Tiny garden

カメラマンとその恋人(8)

 どうしてその人なんだろうっていう感想は、ごくありふれたものだと思う。
 他人事じゃなく、私も誰かに思われているかもしれない。石田主任の恋人が、どうして私なんだろう、とか。
「前に、お話をうかがいました」
 相槌のつもりで切り出してみる。
「長谷さん――霧島さんの奥さんは、人の顔を覚えるのが苦手でいらっしゃったのに、霧島さんのことはすぐに覚えてしまったんだって」
「そうそう」
 主任は二度、顎を引いた。
「今となってはそんなもんだろうな、で片が付くがな。当時は不思議でしょうがなかった。霧島の奴、どんなこずるい手を使ったんだろうって安井と話してた」
 見たことないけど、その光景が浮かんでくるようだ。まだ主任じゃなかった頃の主任と、まだ営業課にいた頃の課長。それから、まだ恋人同士ではなかった頃の霧島さんと長谷さん。
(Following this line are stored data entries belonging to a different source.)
/-- `P² = P`. [cite: Kottwitz1992, Lemma 4.1 (2) (p. 386)] -/
private theorem weightP_mul_weightP : weightP h * weightP h = weightP h := by
  have hE := weightE_mul_weightE h
  simp only [weightP, smul_mul_assoc, mul_smul_comm, smul_smul]
  have h2 : (1 - weightE h) * (1 - weightE h) = (2 : ℂ) • (1 - weightE h) := by
    rw [sub_mul, mul_sub, mul_sub, one_mul, one_mul, mul_one, hE, two_smul]; abel
  rw [h2, smul_smul]; norm_num

/-- `P + Q = 1`. [cite: Kottwitz1992, Lemma 4.1 (2) (p. 386)] -/
private theorem weightP_add_weightQ : weightP h + weightQ h = 1 := by simp [weightQ]

/-- `P Q = 0`. [cite: Kottwitz1992, Lemma 4.1 (2) (p. 386)] -/
private theorem weightP_mul_weightQ : weightP h * weightQ h = 0 := by simp [weightQ, mul_sub, weightP_mul_weightP]

/-- `Q P = 0`. [cite: Kottwitz1992, Lemma 4.1 (2) (p. 386)] -/
private theorem weightQ_mul_weightP : weightQ h * weightP h = 0 := by simp [weightQ, sub_mul, weightP_mul_weightP]

/-- `Q² = Q`. [cite: Kottwitz1992, Lemma 4.1 (2) (p. 386)] -/
private theorem weightQ_mul_weightQ : weightQ h * weightQ h = weightQ h := by
  simp [weightQ, mul_sub, sub_mul, weightP_mul_weightP]

/-- `μ_h(t) = Q + t P`. [cite: Kottwitz1992, Lemma 4.1 (2) (p. 386)] -/
private theorem muH_eq_weightQ_add (t : ℂ) : muH h t = weightQ h + t • weightP h := by
  rw [show muH h t = 1 + (t - 1) • weightP h from rfl, weightQ, sub_smul, one_smul]; abel

/-- Weight `1`: `μ(t) (P X Q) μ(t⁻¹) = t · P X Q`. [cite: Kottwitz1992, Lemma 4.1 (2) (p. 386)] -/
private theorem muH_conj_weight_one (t : ℂ) (X : ℂ ⊗[ℝ] C) :
    muH h t * (weightP h * X * weightQ h) * muH h t⁻¹ = t • (weightP h * X * weightQ h) := by
  simp only [muH_eq_weightQ_add, add_mul, mul_add, smul_mul_assoc, mul_smul_comm, smul_smul, ← mul_assoc,
    weightQ_mul_weightP, weightP_mul_weightP, zero_add]
  simp only [mul_assoc, weightQ_mul_weightQ, weightQ_mul_weightP, mul_zero, smul_zero, add_zero]

/-- Weight `−1`: `μ(t) (Q X P) μ(t⁻¹) = t⁻¹ · Q X P`. [cite: Kottwitz1992, Lemma 4.1 (2) (p. 386)] -/
private theorem muH_conj_weight_neg_one (t : ℂ) (X : ℂ ⊗[ℝ] C) :
    muH h t * (weightQ h * X * weightP h) * muH h t⁻¹ = t⁻¹ • (weightQ h * X * weightP h) := by
  simp only [muH_eq_weightQ_add, add_mul, mul_add, smul_mul_assoc, mul_smul_comm, ← mul_assoc,
    weightQ_mul_weightQ, weightP_mul_weightQ, smul_zero, add_zero]
  simp only [mul_assoc, weightP_mul_weightQ, weightP_mul_weightP, mul_zero, zero_add]

/-- Weight `0`: `μ(t) (P X P + Q X Q) μ(t⁻¹) = P X P + Q X Q` (`t ≠ 0`). [cite: Kottwitz1992, Lemma 4.1 (2) (p. 386)] -/
private theorem muH_conj_weight_zero {t : ℂ} (ht : t ≠ 0) (X : ℂ ⊗[ℝ] C) :
    muH h t * (weightP h * X * weightP h + weightQ h * X * weightQ h) * muH h t⁻¹ =
      weightP h * X * weightP h + weightQ h * X * weightQ h := by
  simp only [muH_eq_weightQ_add, add_mul, mul_add, smul_mul_assoc, mul_smul_comm, ← mul_assoc,
    weightQ_mul_weightQ, weightQ_mul_weightP, weightP_mul_weightQ, weightP_mul_weightP, smul_zero, add_zero,
    zero_add]
  simp only [mul_assoc, weightQ_mul_weightQ, weightQ_mul_weightP, weightP_mul_weightQ, weightP_mul_weightP, mul_zero,
    smul_zero, add_zero, zero_add, smul_smul, inv_mul_cancel₀ ht, one_smul]
  abel

end WeightsProof

/-- **Lemma 4.1 (2) holds** in the typed form: with `P = h_ℂ(e_id)` (`P² = P` since `(i ⊗ h(i))² = 1`) and `Q = 1 − P`,
`μ_h(t) = Q + tP`, and `X = PXQ + (PXP + QXQ) + QXP` is the decomposition into the weight spaces `1, 0, −1` of
`X ↦ μ_h(t) X μ_h(t⁻¹)` — the «easily verified fact» of p. 386. [cite: Kottwitz1992, Lemma 4.1 (2) (p. 386)] -/
theorem Kottwitz1992_4_1_2_weights_holds : Kottwitz1992_4_1_2_weights.{u} := by
  intro C _ _ _ _ h X
  refine ⟨weightP h * X * weightQ h, weightP h * X * weightP h + weightQ h * X * weightQ h, weightQ h * X * weightP h,
    ?_, fun t ht => ⟨muH_conj_weight_one h t X, muH_conj_weight_zero h ht X, muH_conj_weight_neg_one h t X⟩⟩
  have h1 : X = (weightP h + weightQ h) * X * (weightP h + weightQ h) := by rw [weightP_add_weightQ, one_mul, mul_one]
  conv_lhs => rw [h1]
  simp only [add_mul, mul_add]
  abel

end Literature.NumberTheory.Kottwitz1992.HermitianSymmetricSpaces
import Summits.AtomisticToContinuum.Crystallization.Theorems.FrustratedLawDichotomyStrainedPatchHomForceCentredSound

/-!
# (C′-2) FORCE/EXEMPT PRUNE, centred form — soundness II: the per-label dispatchers `contribA` / `contribB`
# (27623 strained-patch piece, hcp half; decomp-a2c hand-2 g28)

* §1 case equations of the dispatchers (`contribA_far/zero/out/near/naive`, `contribB_far/out/near/naive`) — by `unfold`/`extract_lets`/`rw` only
  (the kernel terms must never be weak-head normalised by the elaborator);
* §2–§3 shared facts and ★★ `contribA_sound` (the `B` twin `contribB_sound` is the sequel `…HomForceCentredLeafB`) — for EVERY label `b`: if the dispatcher's guard holds there are signed coefficients `κ` (entries) and
  `σ` (gradient) inside its `K`/`S` intervals with `cutSlope(v_b)·SC ≤ val + nv + rem/2 + SC·Λ κ σ`, `Λ` the family's first-order functional in the
  twelve box coordinates (`Λ_A κ σ = Σ_ac Δu_ac κ_ac`; `Λ_B` adds `Σ_i Δξ_i Σ_a u⁰_ai σ_a + Σ_ai Δu_ai Δξ_i σ_a`).  Far labels (integer pretest,
  `‖U q‖ ≥ ¾‖q‖`), the zero label and certainly-out labels contribute nothing; near labels use `…Sound.nearContrib_sound` with the centre map `U₀`
  and the displacement identity `v − v⁰ = (U − U₀)q (+ U₀Δξ + (U − U₀)Δξ)`; the rest use the v1 bound `…HomForceSum.cutSlope_le_termHi`.
NO definitions; 0 sorry; axioms standard.  `--supports stmt-AtomisticToContinuum-27623`.
-/

namespace Summit.AtomisticToContinuum.Crystallization.Theorems.FrustratedLawDichotomyStrainedPatchHomForceCentredLeaf

open scoped BigOperators RealInnerProductSpace
open Literature.Analysis.ValidatedNumerics.Numerics
open Summit.AtomisticToContinuum.Crystallization.Theorems.ChargedEnergyGapNegative (E3)
open Summit.AtomisticToContinuum.Crystallization.Theorems.FrustratedLawDichotomyStrainedPatchHomSplit (latPt hexFrame hcpShift)
open Summit.AtomisticToContinuum.Crystallization.Theorems.FrustratedLawDichotomyStrainedPatchHomCoords (apply_eq_sum_entries)
open Summit.AtomisticToContinuum.Crystallization.Theorems.FrustratedLawDichotomyStrainedPatchHomLatticeBox (norm_apply_ge_of_near_one latPt_zero)
open Summit.AtomisticToContinuum.Crystallization.Theorems.FrustratedLawDichotomyStrainedPatchHomLatticeBoxHcp
  (latPt_eq_apply_one norm_sq_hexPt norm_sq_hexPt_add_shift latPt_hex_injective shifted_eq_apply norm_shifted_gt)
open Summit.AtomisticToContinuum.Crystallization.Theorems.FrustratedLawDichotomyStrainedPatchHomEntryGram (entryFI mem_entryFI)
open Summit.AtomisticToContinuum.Crystallization.Theorems.FrustratedLawDichotomyStrainedPatchHomEntryGramHcp (dot3 mem_dot3 shufFI mem_shufFI)
open Summit.AtomisticToContinuum.Crystallization.Theorems.FrustratedLawDichotomyStrainedPatchHomForceKit
open Summit.AtomisticToContinuum.Crystallization.Theorems.FrustratedLawDichotomyStrainedPatchHomForceSum (cutSlope closedForm_eq_kernel termHi cutSlope_le_termHi)
open Summit.AtomisticToContinuum.Crystallization.Theorems.FrustratedLawDichotomyStrainedPatchHomForceCentred
open Summit.AtomisticToContinuum.Crystallization.Theorems.FrustratedLawDichotomyStrainedPatchHomForceCentredSound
「結婚式では、たまたま通勤の道が一緒だったから親しくなったってお話でしたよね」
 披露宴で付き物の馴れ初め紹介では、そんな説明がされていた。つい今月お邪魔したばかりの霧島さんのアパートは、駅から徒歩五分。その道の先には長谷さんのお住まいがあって、お二人はよく一緒に帰っていたのだそう。
 同じ道を一緒に辿るのって、いかにもお二人らしいと思う。今日だってそう。チャペルの中のバージンロードを、寄り添い合って共に歩いていた。
「俺たちはそこに、更に何かあったんじゃないかって睨んでたな」
 意味ありげに打ち明けてくる主任。
「更にって、どういうことですか?」
「あいつらの出会いのきっかけ。同期だから、道が一緒だったからってこと以上に何かあって、それで霧島の奴は顔を覚えてもらったんじゃないかと思ってる。でもあいつ、未だに口を割らないんだ」
「ふうん……」
 霧島さんが秘密にしたがっているのなら、きっと素敵なきっかけがあったんだろうな。そういう出来事ほど他の人には黙っていたくなるものだ。二人だけで共有していたいって思うものだ。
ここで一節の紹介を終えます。